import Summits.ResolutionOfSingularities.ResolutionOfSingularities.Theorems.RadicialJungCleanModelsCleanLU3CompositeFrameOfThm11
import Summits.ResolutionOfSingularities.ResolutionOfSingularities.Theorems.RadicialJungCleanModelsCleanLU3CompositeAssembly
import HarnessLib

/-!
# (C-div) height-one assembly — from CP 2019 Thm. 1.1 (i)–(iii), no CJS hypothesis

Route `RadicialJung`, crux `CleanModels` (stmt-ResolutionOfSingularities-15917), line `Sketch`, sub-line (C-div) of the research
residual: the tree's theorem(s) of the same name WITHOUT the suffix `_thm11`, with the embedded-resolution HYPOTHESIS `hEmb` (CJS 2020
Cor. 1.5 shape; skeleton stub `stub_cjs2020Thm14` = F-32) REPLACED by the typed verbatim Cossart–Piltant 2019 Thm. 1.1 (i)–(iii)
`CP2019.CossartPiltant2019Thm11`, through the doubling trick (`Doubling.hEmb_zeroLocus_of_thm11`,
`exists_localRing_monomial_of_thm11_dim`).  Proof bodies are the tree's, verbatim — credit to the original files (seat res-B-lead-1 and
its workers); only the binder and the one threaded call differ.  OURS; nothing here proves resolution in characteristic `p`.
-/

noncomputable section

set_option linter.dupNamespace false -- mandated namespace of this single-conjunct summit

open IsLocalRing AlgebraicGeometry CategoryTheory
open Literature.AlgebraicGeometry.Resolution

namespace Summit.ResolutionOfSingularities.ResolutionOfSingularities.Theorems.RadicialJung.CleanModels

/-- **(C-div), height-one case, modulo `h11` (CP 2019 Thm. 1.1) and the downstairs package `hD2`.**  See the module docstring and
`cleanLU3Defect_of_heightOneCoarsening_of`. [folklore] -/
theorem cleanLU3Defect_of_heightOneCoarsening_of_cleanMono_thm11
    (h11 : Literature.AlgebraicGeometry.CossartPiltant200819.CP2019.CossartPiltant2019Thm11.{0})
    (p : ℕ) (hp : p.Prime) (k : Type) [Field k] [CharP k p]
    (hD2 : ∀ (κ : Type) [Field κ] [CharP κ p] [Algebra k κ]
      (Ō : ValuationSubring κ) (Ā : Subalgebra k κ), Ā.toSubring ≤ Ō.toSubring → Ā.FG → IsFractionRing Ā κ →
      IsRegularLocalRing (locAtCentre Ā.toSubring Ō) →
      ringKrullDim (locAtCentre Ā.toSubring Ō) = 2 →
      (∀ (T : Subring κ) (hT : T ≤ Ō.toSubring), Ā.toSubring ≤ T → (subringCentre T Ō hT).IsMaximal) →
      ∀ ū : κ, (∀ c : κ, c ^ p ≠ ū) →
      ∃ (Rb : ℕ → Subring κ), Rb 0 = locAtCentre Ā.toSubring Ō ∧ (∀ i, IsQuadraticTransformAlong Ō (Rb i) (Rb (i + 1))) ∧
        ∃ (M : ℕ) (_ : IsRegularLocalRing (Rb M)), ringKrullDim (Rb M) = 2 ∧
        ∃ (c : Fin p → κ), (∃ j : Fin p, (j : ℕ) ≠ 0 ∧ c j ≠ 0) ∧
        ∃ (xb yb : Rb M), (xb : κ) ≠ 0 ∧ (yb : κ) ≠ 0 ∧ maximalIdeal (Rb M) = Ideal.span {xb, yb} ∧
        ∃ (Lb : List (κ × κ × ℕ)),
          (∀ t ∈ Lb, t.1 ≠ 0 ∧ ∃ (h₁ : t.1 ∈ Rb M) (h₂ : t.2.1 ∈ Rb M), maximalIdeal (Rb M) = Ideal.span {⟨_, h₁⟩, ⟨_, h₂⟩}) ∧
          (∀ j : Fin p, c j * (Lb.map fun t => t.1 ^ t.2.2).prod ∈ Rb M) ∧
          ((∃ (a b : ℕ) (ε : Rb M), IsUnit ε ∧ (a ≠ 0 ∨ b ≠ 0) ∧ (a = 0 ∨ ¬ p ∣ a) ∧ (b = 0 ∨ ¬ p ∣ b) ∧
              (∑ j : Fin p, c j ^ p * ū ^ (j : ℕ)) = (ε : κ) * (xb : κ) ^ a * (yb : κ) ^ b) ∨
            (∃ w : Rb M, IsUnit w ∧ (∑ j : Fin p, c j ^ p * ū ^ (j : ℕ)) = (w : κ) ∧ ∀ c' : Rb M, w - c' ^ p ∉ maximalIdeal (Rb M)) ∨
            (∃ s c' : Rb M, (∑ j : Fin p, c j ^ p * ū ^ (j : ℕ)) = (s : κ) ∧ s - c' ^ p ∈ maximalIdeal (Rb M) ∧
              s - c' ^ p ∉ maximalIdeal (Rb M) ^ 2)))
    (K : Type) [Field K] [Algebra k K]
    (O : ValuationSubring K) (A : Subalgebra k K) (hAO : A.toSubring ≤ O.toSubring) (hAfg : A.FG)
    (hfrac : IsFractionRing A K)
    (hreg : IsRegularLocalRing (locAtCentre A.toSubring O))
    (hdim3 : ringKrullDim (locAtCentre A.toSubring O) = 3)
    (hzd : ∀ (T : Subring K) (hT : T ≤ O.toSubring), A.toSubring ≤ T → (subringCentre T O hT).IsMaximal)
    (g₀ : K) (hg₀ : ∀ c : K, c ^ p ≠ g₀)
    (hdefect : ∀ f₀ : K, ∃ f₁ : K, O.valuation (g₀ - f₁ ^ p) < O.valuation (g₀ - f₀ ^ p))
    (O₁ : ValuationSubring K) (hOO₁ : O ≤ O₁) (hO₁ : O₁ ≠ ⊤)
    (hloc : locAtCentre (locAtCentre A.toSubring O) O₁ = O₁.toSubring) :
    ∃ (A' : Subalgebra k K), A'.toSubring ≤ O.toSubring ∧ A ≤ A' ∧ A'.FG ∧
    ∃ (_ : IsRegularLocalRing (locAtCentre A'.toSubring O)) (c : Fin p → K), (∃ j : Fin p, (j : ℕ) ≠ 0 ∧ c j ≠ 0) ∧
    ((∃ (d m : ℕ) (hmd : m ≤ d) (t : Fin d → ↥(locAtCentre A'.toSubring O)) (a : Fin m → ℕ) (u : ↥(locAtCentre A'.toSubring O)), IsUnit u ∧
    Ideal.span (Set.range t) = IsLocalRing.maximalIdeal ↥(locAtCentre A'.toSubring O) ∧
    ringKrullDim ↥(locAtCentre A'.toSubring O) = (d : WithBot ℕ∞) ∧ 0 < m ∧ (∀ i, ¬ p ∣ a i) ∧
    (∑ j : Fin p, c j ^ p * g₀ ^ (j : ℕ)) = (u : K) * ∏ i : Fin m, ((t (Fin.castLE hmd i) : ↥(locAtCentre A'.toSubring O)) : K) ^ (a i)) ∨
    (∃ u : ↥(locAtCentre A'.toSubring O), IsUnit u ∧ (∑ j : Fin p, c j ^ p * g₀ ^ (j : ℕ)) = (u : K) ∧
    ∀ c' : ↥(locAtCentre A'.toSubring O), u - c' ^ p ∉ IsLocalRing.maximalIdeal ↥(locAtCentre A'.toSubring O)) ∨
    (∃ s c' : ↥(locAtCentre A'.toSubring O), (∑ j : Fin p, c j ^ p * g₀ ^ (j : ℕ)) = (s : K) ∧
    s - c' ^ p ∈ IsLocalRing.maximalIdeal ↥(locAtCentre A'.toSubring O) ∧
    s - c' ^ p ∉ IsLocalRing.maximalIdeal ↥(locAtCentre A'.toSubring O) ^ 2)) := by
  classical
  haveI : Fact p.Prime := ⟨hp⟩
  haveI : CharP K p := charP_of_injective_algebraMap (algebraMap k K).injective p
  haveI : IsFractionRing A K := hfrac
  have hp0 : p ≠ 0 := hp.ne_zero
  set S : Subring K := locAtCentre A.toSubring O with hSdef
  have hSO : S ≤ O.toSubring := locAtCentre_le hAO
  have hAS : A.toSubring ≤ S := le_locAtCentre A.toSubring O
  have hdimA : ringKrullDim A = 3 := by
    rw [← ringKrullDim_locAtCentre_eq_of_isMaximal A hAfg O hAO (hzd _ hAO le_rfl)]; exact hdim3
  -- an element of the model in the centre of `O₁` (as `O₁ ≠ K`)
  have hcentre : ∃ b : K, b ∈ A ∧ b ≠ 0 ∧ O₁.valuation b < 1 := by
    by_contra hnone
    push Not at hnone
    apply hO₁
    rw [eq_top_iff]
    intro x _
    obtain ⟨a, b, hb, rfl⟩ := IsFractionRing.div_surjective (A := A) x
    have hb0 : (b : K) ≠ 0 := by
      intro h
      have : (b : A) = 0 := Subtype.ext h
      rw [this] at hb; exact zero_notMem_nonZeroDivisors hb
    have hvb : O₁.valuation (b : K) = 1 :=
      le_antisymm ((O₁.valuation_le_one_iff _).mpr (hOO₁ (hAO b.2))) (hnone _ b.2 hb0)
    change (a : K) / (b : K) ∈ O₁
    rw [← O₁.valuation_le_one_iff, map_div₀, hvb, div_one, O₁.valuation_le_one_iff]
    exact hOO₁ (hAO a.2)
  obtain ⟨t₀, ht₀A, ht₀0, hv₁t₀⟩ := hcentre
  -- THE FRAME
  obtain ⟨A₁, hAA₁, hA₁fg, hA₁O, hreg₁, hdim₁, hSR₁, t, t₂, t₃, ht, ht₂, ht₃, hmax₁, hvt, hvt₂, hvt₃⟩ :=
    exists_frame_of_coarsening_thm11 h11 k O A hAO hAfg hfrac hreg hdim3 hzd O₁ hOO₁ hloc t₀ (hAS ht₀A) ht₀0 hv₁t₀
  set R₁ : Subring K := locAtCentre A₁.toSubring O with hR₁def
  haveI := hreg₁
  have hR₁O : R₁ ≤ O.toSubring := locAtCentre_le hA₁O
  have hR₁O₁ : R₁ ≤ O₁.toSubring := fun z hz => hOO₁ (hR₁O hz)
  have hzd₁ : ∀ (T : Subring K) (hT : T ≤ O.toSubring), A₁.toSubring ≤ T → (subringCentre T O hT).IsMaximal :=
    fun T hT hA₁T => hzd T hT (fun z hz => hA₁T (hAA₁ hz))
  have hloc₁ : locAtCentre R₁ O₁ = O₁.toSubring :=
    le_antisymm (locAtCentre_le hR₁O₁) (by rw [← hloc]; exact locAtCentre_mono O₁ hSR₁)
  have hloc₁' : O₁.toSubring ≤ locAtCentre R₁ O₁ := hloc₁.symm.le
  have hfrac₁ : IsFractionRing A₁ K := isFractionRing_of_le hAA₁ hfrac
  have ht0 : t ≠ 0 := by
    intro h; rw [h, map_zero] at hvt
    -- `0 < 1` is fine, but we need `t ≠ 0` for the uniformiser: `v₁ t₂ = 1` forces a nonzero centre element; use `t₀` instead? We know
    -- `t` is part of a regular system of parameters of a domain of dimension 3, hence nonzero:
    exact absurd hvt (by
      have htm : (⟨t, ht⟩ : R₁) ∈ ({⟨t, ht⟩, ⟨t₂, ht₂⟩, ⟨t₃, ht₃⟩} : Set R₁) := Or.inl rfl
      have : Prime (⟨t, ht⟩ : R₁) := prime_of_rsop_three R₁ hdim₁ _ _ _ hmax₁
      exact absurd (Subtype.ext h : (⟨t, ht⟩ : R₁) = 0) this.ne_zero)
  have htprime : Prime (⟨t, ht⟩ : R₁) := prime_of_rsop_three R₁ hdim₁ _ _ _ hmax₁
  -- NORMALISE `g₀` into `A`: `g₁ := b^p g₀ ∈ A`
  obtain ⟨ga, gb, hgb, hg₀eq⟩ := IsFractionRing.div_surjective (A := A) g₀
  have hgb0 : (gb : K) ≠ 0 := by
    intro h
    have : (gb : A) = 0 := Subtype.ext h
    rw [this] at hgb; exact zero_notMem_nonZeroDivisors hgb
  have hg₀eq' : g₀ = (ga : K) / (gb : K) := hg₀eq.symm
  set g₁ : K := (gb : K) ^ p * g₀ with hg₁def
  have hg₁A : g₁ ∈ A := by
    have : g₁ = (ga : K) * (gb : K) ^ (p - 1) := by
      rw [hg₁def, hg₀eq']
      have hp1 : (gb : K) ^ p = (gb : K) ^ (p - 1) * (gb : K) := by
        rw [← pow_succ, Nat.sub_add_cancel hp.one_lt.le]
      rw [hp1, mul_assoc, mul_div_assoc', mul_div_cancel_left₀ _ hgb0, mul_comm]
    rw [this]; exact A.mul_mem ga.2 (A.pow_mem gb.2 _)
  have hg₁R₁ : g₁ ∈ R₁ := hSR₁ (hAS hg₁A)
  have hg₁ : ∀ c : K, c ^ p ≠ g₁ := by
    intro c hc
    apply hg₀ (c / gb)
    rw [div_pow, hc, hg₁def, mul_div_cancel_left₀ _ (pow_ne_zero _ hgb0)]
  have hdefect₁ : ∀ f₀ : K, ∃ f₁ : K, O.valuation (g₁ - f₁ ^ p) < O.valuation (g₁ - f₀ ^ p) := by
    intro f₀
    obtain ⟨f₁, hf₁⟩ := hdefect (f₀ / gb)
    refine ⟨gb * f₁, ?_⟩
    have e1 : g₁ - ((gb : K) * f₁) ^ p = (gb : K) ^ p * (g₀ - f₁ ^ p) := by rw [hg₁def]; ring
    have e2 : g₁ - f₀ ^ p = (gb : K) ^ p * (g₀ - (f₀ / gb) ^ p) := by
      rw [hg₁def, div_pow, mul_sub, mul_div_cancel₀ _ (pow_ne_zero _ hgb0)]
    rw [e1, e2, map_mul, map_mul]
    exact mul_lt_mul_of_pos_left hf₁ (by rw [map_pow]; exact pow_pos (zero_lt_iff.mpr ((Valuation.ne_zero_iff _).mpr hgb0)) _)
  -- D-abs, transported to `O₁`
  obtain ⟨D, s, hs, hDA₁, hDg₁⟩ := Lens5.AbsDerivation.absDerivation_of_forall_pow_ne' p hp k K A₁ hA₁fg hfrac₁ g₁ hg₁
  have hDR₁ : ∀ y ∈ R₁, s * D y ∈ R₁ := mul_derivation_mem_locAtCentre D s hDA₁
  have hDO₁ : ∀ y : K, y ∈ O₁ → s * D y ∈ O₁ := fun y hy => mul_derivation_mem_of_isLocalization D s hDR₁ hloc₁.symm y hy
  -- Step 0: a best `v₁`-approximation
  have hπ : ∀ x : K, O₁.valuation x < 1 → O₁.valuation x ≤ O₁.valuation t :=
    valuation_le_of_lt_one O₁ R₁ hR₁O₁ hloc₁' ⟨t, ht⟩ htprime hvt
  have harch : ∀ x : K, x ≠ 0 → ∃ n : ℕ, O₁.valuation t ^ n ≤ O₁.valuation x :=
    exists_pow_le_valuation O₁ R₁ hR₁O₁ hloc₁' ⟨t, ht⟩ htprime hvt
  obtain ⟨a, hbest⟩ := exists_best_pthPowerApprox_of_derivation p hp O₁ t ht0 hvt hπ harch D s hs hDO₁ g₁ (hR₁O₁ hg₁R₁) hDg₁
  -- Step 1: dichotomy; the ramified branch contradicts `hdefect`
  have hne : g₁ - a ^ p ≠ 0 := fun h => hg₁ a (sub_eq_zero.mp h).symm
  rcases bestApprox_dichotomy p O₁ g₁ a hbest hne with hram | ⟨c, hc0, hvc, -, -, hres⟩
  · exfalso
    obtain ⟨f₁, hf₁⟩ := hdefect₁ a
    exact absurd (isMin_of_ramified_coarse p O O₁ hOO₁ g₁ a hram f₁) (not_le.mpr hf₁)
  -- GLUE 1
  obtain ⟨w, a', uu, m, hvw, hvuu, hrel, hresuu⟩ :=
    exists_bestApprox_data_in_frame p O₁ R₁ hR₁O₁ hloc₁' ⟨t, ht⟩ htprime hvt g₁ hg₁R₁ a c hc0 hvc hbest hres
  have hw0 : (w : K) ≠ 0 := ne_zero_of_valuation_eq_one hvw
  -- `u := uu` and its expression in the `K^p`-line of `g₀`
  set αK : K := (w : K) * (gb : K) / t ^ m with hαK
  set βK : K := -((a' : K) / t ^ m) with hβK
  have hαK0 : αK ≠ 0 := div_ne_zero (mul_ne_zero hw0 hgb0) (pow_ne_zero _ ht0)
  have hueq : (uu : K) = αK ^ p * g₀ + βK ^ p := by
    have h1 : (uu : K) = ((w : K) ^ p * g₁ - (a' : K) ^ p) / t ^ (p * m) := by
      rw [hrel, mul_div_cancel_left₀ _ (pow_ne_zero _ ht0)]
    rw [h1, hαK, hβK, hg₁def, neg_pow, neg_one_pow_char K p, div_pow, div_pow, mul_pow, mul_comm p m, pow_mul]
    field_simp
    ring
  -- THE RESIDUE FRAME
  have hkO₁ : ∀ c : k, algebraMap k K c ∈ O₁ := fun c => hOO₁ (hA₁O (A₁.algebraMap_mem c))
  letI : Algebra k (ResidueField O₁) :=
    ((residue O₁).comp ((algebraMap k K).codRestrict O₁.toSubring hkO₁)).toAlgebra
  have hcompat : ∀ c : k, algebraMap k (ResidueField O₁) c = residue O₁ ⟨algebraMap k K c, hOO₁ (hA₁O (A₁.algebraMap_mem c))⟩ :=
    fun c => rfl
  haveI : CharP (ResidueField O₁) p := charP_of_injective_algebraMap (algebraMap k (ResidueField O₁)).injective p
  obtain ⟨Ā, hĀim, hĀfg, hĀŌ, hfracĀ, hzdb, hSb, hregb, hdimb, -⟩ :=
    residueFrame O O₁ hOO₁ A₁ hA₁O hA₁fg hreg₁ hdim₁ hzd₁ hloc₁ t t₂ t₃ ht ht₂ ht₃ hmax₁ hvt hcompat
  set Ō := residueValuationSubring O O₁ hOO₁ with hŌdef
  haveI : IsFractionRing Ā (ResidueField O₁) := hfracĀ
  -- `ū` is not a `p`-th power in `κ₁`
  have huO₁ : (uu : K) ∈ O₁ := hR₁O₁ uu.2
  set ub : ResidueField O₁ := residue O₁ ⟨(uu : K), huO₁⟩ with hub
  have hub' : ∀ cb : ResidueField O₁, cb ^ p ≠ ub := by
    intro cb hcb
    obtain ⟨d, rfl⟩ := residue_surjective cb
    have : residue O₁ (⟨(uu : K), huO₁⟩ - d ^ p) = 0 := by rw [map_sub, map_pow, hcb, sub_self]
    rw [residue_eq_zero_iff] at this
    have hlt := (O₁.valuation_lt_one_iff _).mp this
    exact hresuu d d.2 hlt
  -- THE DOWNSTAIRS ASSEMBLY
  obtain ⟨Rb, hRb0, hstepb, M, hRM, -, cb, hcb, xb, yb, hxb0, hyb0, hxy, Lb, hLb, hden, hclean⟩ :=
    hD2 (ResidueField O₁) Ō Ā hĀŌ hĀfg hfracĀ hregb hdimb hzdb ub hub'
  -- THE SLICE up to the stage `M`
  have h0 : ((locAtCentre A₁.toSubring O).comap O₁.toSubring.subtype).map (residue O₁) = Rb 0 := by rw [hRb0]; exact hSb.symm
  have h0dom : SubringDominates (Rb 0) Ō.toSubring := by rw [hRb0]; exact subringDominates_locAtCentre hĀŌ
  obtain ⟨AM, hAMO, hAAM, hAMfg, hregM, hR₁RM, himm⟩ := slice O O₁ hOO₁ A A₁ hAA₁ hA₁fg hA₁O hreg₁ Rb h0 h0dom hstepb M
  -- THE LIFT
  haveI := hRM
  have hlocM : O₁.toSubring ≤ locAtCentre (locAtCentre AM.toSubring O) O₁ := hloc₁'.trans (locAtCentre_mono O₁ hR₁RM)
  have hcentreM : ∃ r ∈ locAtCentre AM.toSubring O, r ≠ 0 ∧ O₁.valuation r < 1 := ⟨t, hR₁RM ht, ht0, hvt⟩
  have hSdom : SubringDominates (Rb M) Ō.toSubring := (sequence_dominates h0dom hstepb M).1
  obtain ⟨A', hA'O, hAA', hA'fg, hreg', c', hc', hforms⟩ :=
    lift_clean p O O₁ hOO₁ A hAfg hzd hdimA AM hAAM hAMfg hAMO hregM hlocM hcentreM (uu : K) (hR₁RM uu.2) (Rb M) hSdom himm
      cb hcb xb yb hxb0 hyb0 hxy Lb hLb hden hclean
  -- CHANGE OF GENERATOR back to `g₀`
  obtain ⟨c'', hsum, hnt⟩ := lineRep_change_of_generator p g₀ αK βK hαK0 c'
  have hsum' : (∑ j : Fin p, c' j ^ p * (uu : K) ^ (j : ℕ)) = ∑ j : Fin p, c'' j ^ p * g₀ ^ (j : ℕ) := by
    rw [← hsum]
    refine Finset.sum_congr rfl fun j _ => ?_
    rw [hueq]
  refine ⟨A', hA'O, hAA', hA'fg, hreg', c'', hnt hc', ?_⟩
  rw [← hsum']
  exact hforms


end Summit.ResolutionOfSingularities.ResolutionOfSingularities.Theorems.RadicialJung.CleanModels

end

--

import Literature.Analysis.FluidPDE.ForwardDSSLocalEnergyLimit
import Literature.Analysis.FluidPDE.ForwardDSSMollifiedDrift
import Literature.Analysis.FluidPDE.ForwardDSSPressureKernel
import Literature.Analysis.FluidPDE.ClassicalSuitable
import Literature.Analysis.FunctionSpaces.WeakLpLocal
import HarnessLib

→ **Problem description**: Find the line with "exact absurd hvt (by" in the material above. Reproduce it and each line after it up to and including the line with "have : (gb : A) = 0 := Subtype.ext h".

→ **The completed task**:
    exact absurd hvt (by
      have htm : (⟨t, ht⟩ : R₁) ∈ ({⟨t, ht⟩, ⟨t₂, ht₂⟩, ⟨t₃, ht₃⟩} : Set R₁) := Or.inl rfl
      have : Prime (⟨t, ht⟩ : R₁) := prime_of_rsop_three R₁ hdim₁ _ _ _ hmax₁
      exact absurd (Subtype.ext h : (⟨t, ht⟩ : R₁) = 0) this.ne_zero)
  have htprime : Prime (⟨t, ht⟩ : R₁) := prime_of_rsop_three R₁ hdim₁ _ _ _ hmax₁
  -- NORMALISE `g₀` into `A`: `g₁ := b^p g₀ ∈ A`
  obtain ⟨ga, gb, hgb, hg₀eq⟩ := IsFractionRing.div_surjective (A := A) g₀
  have hgb0 : (gb : K) ≠ 0 := by
    intro h
    have : (gb : A) = 0 := Subtype.ext h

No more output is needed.